↓↓↓
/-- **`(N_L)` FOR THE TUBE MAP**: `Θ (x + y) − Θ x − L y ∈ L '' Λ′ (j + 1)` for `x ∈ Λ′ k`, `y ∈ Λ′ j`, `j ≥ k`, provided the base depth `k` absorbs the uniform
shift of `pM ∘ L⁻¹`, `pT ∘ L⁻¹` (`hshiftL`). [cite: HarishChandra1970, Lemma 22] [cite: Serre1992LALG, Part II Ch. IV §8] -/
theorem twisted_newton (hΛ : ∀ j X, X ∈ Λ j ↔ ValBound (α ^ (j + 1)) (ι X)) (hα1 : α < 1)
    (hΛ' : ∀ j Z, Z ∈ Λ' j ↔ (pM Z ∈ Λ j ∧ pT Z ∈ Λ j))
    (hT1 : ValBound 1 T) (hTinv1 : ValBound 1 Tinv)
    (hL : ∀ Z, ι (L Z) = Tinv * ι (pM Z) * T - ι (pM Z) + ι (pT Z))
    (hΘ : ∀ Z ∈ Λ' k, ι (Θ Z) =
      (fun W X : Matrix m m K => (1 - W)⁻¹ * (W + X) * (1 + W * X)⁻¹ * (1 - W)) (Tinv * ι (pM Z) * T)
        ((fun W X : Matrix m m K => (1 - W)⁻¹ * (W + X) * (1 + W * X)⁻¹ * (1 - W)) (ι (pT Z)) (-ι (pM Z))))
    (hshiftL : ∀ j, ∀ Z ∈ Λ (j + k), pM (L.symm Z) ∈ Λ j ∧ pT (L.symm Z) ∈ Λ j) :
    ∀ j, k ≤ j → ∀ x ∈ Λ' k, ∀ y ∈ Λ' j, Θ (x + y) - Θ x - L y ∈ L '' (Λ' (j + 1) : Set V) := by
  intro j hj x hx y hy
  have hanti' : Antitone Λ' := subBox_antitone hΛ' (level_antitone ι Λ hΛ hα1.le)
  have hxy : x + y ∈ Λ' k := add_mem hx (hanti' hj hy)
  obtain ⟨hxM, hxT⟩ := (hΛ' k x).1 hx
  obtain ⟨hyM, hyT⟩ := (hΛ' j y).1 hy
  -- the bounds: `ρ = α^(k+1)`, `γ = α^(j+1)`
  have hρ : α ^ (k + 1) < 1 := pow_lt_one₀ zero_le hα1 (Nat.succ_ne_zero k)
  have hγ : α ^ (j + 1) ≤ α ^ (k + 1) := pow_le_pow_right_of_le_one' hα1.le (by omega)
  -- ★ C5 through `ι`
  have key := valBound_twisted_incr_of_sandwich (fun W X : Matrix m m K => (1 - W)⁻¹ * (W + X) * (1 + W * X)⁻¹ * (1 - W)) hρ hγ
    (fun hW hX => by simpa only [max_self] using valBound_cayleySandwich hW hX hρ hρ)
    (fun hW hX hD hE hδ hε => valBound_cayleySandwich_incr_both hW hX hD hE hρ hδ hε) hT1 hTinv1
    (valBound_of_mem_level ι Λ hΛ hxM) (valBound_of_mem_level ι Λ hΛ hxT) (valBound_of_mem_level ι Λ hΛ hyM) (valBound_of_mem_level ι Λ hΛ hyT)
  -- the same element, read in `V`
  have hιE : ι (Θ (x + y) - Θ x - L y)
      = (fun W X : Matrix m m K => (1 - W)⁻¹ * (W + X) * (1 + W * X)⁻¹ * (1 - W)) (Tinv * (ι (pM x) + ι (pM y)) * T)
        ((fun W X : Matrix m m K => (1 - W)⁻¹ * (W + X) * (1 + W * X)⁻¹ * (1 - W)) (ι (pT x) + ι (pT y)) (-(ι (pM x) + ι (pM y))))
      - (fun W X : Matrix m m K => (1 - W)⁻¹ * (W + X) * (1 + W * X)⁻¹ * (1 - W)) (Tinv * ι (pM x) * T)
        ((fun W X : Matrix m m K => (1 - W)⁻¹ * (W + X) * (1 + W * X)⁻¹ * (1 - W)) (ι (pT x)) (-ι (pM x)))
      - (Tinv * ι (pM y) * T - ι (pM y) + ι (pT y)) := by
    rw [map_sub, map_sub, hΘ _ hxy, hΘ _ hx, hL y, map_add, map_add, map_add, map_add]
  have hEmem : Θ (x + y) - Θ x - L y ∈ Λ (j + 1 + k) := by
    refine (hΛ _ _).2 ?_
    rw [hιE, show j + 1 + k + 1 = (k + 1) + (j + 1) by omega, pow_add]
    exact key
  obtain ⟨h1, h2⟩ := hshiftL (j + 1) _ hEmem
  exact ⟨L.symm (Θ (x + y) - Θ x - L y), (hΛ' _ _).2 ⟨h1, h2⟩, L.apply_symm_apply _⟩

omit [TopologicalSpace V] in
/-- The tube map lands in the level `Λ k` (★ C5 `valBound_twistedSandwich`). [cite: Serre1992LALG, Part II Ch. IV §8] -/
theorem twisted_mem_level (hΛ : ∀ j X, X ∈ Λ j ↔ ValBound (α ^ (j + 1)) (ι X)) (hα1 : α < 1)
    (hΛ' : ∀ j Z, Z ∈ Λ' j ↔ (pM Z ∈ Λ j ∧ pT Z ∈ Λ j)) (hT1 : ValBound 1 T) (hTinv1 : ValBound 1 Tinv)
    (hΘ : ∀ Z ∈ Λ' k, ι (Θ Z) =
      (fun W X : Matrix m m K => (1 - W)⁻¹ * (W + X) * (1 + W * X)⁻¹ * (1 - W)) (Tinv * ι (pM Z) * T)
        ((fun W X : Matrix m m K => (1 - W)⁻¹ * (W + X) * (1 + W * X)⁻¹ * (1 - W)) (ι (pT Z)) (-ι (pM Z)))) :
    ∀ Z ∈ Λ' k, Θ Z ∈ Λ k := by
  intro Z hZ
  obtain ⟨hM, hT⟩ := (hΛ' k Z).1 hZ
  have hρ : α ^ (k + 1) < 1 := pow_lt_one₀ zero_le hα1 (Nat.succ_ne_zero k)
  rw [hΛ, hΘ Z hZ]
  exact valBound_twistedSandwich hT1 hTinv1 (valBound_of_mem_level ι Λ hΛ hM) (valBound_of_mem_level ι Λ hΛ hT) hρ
↑↑↑
↓↓↓
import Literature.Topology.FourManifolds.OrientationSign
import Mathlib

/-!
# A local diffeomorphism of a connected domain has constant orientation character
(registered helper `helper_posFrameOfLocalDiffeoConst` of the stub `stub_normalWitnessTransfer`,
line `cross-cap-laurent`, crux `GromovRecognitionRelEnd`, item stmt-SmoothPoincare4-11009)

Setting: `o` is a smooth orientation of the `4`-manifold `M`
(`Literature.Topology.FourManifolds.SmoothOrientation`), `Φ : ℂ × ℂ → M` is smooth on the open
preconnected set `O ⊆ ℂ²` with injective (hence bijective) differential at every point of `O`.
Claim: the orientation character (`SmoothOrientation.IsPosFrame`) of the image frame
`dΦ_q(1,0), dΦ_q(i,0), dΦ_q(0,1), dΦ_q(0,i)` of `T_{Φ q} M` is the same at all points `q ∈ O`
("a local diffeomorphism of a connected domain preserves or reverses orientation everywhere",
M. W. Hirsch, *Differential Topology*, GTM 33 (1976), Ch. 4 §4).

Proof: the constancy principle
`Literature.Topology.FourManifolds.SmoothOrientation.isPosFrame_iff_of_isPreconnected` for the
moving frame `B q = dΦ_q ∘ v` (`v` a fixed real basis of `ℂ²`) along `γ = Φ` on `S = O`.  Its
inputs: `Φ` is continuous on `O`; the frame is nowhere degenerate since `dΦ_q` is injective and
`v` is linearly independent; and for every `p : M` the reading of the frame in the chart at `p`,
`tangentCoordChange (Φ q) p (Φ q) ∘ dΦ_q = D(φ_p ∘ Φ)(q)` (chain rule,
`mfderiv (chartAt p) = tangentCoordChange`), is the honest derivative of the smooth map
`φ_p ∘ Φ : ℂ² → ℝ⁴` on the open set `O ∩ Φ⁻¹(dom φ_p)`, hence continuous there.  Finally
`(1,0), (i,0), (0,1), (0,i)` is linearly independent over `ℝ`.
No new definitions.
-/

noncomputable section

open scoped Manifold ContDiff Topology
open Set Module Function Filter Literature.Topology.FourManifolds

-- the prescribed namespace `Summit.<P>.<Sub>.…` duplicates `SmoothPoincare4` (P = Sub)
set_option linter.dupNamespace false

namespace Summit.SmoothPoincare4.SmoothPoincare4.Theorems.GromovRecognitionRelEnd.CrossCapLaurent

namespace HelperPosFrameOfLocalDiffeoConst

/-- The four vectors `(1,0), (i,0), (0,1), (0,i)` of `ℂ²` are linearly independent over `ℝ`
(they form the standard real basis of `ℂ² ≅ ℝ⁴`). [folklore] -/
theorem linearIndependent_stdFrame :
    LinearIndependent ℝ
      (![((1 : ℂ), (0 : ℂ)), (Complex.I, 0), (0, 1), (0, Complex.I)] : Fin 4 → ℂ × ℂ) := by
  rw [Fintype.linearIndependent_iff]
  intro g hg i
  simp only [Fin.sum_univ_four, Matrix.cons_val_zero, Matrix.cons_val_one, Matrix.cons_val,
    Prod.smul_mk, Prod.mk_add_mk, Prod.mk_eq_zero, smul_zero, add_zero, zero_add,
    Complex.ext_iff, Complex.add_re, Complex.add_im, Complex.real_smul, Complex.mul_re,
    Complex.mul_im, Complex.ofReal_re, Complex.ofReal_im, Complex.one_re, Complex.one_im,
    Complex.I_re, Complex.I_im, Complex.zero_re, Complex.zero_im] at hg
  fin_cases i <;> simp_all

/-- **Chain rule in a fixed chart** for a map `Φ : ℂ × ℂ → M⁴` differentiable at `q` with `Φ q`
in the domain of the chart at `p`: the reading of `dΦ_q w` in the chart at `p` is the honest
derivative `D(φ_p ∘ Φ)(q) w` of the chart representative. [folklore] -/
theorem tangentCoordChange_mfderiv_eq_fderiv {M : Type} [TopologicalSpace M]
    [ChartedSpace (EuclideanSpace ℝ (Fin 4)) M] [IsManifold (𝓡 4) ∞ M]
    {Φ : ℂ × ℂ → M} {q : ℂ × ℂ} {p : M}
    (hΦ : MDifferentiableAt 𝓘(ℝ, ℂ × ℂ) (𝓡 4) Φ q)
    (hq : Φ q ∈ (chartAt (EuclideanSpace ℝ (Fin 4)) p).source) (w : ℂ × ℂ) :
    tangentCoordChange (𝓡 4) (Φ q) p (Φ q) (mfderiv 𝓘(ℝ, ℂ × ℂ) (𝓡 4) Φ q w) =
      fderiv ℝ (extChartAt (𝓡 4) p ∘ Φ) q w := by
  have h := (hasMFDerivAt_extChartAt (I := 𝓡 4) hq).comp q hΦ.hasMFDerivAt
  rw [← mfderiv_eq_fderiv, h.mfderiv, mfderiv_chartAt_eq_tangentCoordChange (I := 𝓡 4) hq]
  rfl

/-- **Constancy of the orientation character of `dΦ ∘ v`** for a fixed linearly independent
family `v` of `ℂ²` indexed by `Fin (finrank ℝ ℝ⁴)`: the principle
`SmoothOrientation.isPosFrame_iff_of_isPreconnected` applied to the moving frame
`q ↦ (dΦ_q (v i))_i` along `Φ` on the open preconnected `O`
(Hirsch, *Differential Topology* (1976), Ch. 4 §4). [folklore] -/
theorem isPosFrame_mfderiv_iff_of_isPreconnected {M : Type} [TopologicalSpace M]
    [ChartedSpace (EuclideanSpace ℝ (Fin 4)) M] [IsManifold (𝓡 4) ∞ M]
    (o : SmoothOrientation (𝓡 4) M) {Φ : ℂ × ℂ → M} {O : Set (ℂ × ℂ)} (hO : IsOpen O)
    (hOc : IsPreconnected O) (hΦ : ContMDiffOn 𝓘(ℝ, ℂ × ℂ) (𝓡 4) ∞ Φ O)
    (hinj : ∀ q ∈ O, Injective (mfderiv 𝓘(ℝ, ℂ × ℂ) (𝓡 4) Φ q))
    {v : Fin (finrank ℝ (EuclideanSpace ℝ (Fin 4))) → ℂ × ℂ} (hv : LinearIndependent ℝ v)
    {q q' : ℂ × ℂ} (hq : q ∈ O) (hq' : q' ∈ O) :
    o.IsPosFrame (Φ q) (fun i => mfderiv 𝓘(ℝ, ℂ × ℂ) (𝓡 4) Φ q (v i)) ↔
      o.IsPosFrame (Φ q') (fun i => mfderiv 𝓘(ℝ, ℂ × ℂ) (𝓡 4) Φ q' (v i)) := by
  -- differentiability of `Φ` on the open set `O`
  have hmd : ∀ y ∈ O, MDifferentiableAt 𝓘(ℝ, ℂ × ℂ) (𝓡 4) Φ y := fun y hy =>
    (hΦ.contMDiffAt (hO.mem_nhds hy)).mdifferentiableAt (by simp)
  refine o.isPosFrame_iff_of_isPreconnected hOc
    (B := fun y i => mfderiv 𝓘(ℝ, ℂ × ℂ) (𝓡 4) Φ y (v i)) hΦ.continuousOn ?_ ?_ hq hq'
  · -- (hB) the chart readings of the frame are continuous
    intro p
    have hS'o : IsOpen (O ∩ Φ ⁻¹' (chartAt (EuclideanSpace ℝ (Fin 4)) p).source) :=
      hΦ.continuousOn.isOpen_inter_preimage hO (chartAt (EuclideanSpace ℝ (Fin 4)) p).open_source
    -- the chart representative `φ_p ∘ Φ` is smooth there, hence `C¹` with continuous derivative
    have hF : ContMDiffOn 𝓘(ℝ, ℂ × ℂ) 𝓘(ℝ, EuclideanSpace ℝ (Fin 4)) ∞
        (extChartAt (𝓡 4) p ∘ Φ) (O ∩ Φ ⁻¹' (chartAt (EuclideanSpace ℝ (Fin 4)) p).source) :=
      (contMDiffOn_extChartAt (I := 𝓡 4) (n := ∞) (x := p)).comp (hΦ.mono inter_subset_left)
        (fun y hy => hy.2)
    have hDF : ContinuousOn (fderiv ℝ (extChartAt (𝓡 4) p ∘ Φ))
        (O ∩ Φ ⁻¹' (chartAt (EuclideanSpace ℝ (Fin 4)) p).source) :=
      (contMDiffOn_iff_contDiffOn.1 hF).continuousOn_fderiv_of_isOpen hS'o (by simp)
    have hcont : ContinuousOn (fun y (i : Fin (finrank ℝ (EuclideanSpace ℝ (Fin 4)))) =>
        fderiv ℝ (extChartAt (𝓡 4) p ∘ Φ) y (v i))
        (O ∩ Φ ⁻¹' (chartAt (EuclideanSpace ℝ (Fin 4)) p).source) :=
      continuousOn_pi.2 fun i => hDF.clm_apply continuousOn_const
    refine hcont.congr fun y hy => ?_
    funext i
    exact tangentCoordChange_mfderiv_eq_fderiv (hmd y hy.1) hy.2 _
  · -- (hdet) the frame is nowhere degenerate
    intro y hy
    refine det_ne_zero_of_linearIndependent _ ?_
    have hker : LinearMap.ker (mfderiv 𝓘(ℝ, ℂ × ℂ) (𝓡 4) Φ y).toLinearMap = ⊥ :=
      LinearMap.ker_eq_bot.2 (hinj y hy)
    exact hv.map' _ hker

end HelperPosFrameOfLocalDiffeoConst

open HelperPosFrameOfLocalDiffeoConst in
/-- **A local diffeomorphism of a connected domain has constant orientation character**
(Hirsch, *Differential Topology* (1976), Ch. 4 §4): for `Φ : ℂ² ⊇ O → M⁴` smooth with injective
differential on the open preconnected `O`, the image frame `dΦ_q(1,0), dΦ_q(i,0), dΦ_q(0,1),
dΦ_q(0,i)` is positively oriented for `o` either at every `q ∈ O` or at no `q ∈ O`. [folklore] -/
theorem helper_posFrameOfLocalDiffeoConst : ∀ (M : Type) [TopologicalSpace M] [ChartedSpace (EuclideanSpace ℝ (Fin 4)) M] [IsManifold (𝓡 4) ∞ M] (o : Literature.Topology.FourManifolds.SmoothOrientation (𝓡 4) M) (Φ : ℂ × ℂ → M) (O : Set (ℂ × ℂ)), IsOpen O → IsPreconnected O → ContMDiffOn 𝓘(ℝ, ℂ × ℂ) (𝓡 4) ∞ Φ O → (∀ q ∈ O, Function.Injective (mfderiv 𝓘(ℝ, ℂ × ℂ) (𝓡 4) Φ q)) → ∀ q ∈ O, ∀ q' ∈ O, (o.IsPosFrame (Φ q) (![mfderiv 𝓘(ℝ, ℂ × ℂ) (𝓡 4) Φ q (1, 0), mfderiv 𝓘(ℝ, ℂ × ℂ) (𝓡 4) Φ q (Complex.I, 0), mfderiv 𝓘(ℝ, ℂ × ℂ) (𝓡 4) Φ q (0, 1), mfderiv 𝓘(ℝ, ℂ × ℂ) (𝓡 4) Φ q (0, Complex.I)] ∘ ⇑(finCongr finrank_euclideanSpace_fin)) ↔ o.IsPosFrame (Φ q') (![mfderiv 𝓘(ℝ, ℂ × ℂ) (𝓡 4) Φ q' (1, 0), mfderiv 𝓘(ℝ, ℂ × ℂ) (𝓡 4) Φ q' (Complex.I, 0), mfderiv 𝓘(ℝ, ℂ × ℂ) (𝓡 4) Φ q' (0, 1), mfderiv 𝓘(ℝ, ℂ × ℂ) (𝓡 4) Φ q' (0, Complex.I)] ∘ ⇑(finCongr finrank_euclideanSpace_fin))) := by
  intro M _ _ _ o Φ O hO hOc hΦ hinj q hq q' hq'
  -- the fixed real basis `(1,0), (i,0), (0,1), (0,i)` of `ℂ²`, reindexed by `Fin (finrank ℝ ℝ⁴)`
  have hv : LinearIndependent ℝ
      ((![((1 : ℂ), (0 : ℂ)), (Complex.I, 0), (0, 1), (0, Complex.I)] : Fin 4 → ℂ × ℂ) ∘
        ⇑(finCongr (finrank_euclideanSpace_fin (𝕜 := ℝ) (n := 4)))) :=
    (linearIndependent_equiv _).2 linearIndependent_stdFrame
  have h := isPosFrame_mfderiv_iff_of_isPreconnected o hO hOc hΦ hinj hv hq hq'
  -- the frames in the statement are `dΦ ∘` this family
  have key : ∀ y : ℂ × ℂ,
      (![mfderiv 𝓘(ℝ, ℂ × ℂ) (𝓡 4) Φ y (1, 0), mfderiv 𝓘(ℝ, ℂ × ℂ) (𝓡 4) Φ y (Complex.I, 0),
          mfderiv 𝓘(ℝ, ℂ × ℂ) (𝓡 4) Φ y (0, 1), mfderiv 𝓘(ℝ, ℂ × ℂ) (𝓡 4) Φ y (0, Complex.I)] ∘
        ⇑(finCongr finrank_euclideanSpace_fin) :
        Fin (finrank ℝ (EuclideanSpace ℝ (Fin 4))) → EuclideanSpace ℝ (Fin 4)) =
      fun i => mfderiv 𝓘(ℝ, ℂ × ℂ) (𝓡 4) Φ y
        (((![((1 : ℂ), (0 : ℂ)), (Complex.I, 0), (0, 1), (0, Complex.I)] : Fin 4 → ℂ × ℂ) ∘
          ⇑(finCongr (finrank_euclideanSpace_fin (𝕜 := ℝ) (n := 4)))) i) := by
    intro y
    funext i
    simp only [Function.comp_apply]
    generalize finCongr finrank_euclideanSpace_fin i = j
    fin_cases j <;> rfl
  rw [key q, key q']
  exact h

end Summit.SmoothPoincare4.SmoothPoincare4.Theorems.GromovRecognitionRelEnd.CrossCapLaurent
↑↑↑
▸ **Your goal**: Copy the entries above exactly, but only from the line holding "Set V) := by" through the line holding "(fun hW hX hD", both included.

▸ **Written answer**:
    ∀ j, k ≤ j → ∀ x ∈ Λ' k, ∀ y ∈ Λ' j, Θ (x + y) - Θ x - L y ∈ L '' (Λ' (j + 1) : Set V) := by
  intro j hj x hx y hy
  have hanti' : Antitone Λ' := subBox_antitone hΛ' (level_antitone ι Λ hΛ hα1.le)
  have hxy : x + y ∈ Λ' k := add_mem hx (hanti' hj hy)
  obtain ⟨hxM, hxT⟩ := (hΛ' k x).1 hx
  obtain ⟨hyM, hyT⟩ := (hΛ' j y).1 hy
  -- the bounds: `ρ = α^(k+1)`, `γ = α^(j+1)`
  have hρ : α ^ (k + 1) < 1 := pow_lt_one₀ zero_le hα1 (Nat.succ_ne_zero k)
  have hγ : α ^ (j + 1) ≤ α ^ (k + 1) := pow_le_pow_right_of_le_one' hα1.le (by omega)
  -- ★ C5 through `ι`
  have key := valBound_twisted_incr_of_sandwich (fun W X : Matrix m m K => (1 - W)⁻¹ * (W + X) * (1 + W * X)⁻¹ * (1 - W)) hρ hγ
    (fun hW hX => by simpa only [max_self] using valBound_cayleySandwich hW hX hρ hρ)
    (fun hW hX hD hE hδ hε => valBound_cayleySandwich_incr_both hW hX hD hE hρ hδ hε) hT1 hTinv1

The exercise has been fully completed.